Impressions: It’s a stylish black & white movie where the glamor and intensity of the actors makes it hard to take your eyes off of the screen. The costumes for Gilda and the men are worth watching the movie for by themselves. I like how they interject some politics about valuable resources and monopolies on them. The antagonism between Johnny and Gilda gets a little tiresome. I like the character of Uncle Pio (played by Geray) who brought some relief and humor to the film. I enjoyed the musical numbers and was surprised to learn that Hayworth was lip-synching.
Grade: 8.5
Etc.: per imdb: When Gilda is brought back to Argentina by Tom, she slaps Johnny hard across both sides of his face. In reality, Rita Hayworth’s smacks broke two of Glenn Ford’s teeth. He held his place until the take was finished.
Awards: 1 win and 1 nomination

Le Samourai (1967)
Starring: Alain Delon, Francois Perier, Nathalie Delon, Cathy Rosier, Jacques Leroy, Michel Boisrond, and many more
Director: Jean-Pierre Melville
Genres: crime, drama
Synopsis: Jef (played by Delon) is an experienced hit man that successfully kills a night club owner, and the hit goes off flawlessly except for one thing: those who hired him are now trying to kill him. Jef isn’t one to leave loose ends and begins a search to get them before they get him. There’s also a hot singer-pianist (played by Rosier) that gets thrown into the intrigue.
Impressions: This is what I would call a minimalist film. Not a huge amount of dialogue. More about you following this silent and enigmatic man about town doing what he does. It feels more like art than cinema. There is a lot of repetition in it as he haunts the same areas but there is a calming effect in the repetition.
Grade: 8
Etc.: French movie with English subtitles; from imdb: The start of the film is completely dialog-free for almost ten minutes. The first word, “Jef?” spoken by Jane Lagrange (Nathalie Delon,) comes at the 9:58 mark.
Awards: 1 win and 3 nominations

The Prestige (2006)
Starring: Hugh Jackman, Christian Bale, Michael Caine, Piper Perabo, Rebecca Hall, Scarlett Johansson, Samantha Mahurin, David Bowie, Andy Serkis, and many others.
Director: Christopher Nolan
Genres: drama, mystery
Synopsis: Set in London at the end of the 19th century, the film revolves around the rivalry between two magicians, Angier (played by Jackman) and Borden (played by Bale.) Their rivalry has personal origins and becomes obsession for each to one-up the other with amazing new tricks that draw audiences in to watch. There are casualties along the way.

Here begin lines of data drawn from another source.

import Literature.Geometry.DiscreteGeometry.DelsarteLinearProgrammingBound

/-!
# The kissing number in dimension 8 is at most 240 (sharp Delsarte LP certificate)

Framing: lottery ticket; floor = certified bounds/negative ranges. Venture `PackingBounds`
(cell `pub-packcert`), kissing-number family, **+ control, dimension 8**.

**Theorem (Odlyzko–Sloane 1979; Levenshtein 1979).** Every finite set of unit vectors of `ℝ⁸`
with pairwise inner products `≤ 1/2` has at most `240` elements (`κ(8) ≤ 240`; the `E₈` root
system shows `κ(8) = 240`). Proof: the linear programming bound
(`Literature.Geometry.DiscreteGeometry.DelsarteLP.card_le`) with the polynomial
`f(t) = (t+1)(t+1/2)² t² (t-1/2)`, whose Gegenbauer coefficients for `S⁷` (`μ = 3`,
`C_k^{(3)} = gegenbauerSum 3 k`) are
`(f_0,…,f_6) = (3/320, 1/80, 5/448, 39/4480, 19/3840, 1/448, 1/1792)`, all positive, and
`f(1) = 9/4 = 240 · f_0` — the bound is attained exactly (kernel-checked rational identity).
The certificate was generated and checked in exact arithmetic by two independent Gegenbauer
implementations (recurrence / explicit sum, `code/delsarte_exact.py` of the cell) before this
kernel check.

## References
* A. M. Odlyzko, N. J. A. Sloane, J. Combin. Theory Ser. A 26 (1979) 210–214. [`OdlyzkoSloane1979`]
* V. I. Levenshtein, Soviet Math. Dokl. 20 (1979) 417–421. [`Levenshtein1979`]
* J. H. Conway, N. J. A. Sloane, *Sphere Packings, Lattices and Groups*, Ch. 1 Table 1.5, Ch. 13. [`ConwaySloane1999`]
-/

namespace Summit.Ventures.PackingBounds.Kissing

open Finset Literature.Analysis.SpecialFunctions Literature.Geometry.DiscreteGeometry

/-- **`κ(8) ≤ 240`** (Odlyzko–Sloane 1979, Levenshtein 1979): a finite set of unit vectors of
`ℝ⁸` with pairwise inner products `≤ 1/2` has at most `240` elements. Sharp Delsarte LP
certificate `f(t) = (t+1)(t+1/2)²t²(t-1/2)`, `f(1)/f_0 = 240` exactly.
[cite: OdlyzkoSloane1979, Theorem (n = 8)] -/
theorem kissing_dim8_le_240 (C : Finset (EuclideanSpace ℝ (Fin 8)))
    (h1 : ∀ x ∈ C, ‖x‖ = 1) (h2 : ∀ x ∈ C, ∀ y ∈ C, x ≠ y → inner ℝ x y ≤ 1 / 2) :
    C.card ≤ 240 := by
  refine DelsarteLP.card_le (n := 8) (μ := 3) (by norm_num) (by norm_num) 6
    (fun k => match k with
      | 0 => 3 / 320 | 1 => 1 / 80 | 2 => 5 / 448 | 3 => 39 / 4480 | 4 => 19 / 3840
      | 5 => 1 / 448 | 6 => 1 / 1792 | _ => 0)
    ?_ (1 / 2) ?_ 240 (by norm_num) ?_ C h1 h2
  · intro k
    split <;> norm_num
  · intro t ht1 ht2
    have key : (t + 1) * ((t + 1 / 2) ^ 2 * t ^ 2) * (t - 1 / 2) ≤ 0 :=
      mul_nonpos_of_nonneg_of_nonpos
        (mul_nonneg (by linarith) (mul_nonneg (sq_nonneg _) (sq_nonneg _))) (by linarith)
    have hsum : ∑ k ∈ range (6 + 1), (fun k => match k with
        | 0 => 3 / 320 | 1 => 1 / 80 | 2 => 5 / 448 | 3 => 39 / 4480 | 4 => 19 / 3840
        | 5 => 1 / 448 | 6 => 1 / 1792 | _ => 0) k * gegenbauerSum (3 : ℝ) k t =
        (t + 1) * ((t + 1 / 2) ^ 2 * t ^ 2) * (t - 1 / 2) := by
      simp [Finset.sum_range_succ, gegenbauerSum, gegenbauerCoeff, Finset.prod_range_succ,
        Nat.factorial]
      ring
    rw [hsum]
    exact key
  · norm_num [Finset.sum_range_succ, gegenbauerSum, gegenbauerCoeff, Finset.prod_range_succ,
      Nat.factorial]

end Summit.Ventures.PackingBounds.Kissing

When one of them gets ahold of a device created by Tesla (played by Bowie) it notches things up to a whole new level.
Impressions: I enjoyed this movie in so many ways. The cast is superior; the sets are always entertaining and creative; the passions that drive the characters is mesmerizing to watch. I like the twists and turns in the plot with some real whiz-bang reveals along the way. Nolan isn’t considered one of the top directors out there for nothing. I loved seeing David Bowie playing the part of Tesla!
Grade: 8.5+
Awards: 6 wins and 45 nominations

Imdb trivia:

Chung Ling Soo was a stage character created by William Ellsworth Robinson, a white man who disguised himself as a Chinese man to cash in on audiences’ enthusiasm for the exotic. Robinson lived as Chung, never breaking character while in public. He died in March 1918, when a bullet-catch trick went wrong. “My God, I’ve been shot” were both his last words and the first English he had spoken on stage in nineteen years.

Force of Nature (2020)
Starring: Emile Hirsch, Mel Gibson, David Zayas, Kate Bosworth, Stephanie Cayo, Tyler Jon Olson, Jorge Luis Ramos, William Catlett, Blas Sien Diaz, and several more.
Director: Michael Polish
Genres: action, crime
Synopsis: Set in FL in a high rise during a super storm that hits during the action, the plot focuses on three groups that end up converging in the building. The first group is a pair of cops, Cardillo and Pena (played by Hirsch and Cayo) that are sent with a van to go to buildings to help people evacuate because of the storm. The second group are sociopathic criminals led by John (played by Zayas) that are looking for art worth millions that is owned by an ex-Nazi that lives in the building. The third group are the residents themselves and includes Ray (played by Gibson,) a sick old man who refuses to leave; his daughter, Troy, the doctor (played by Bosworth) who begs the cops to help her get her dad to the hospital; Griffin (played by Catlett) a nice guy with an unusual pet; and Bergkamp (played by Ramos) the man with the million dollar artwork. It’s a cat and mouse game throughout and lots of people die. There is also a sub-plot with the cops, the residents, and their stories as well as a budding romance developing between Cardillo and Troy.
Impressions: The movie does have some things going for it. I like the diversity of the high-rise dwellers. Hirsch grew on me as the plot unfolded. They try to go sensitive with some of the story lines, but it feels incongruous in the middle of a devastating tropical storm tearing things up while being hunted in the building by maniacs with AK47’s.
Grade: 6
Etc.: The director and Kate Bosworth are husband and wife.
Awards: none known

8 Comments Add yours

  1. Love Le Samourai. Great film, and Delon is superb. He’s the epitome of cool!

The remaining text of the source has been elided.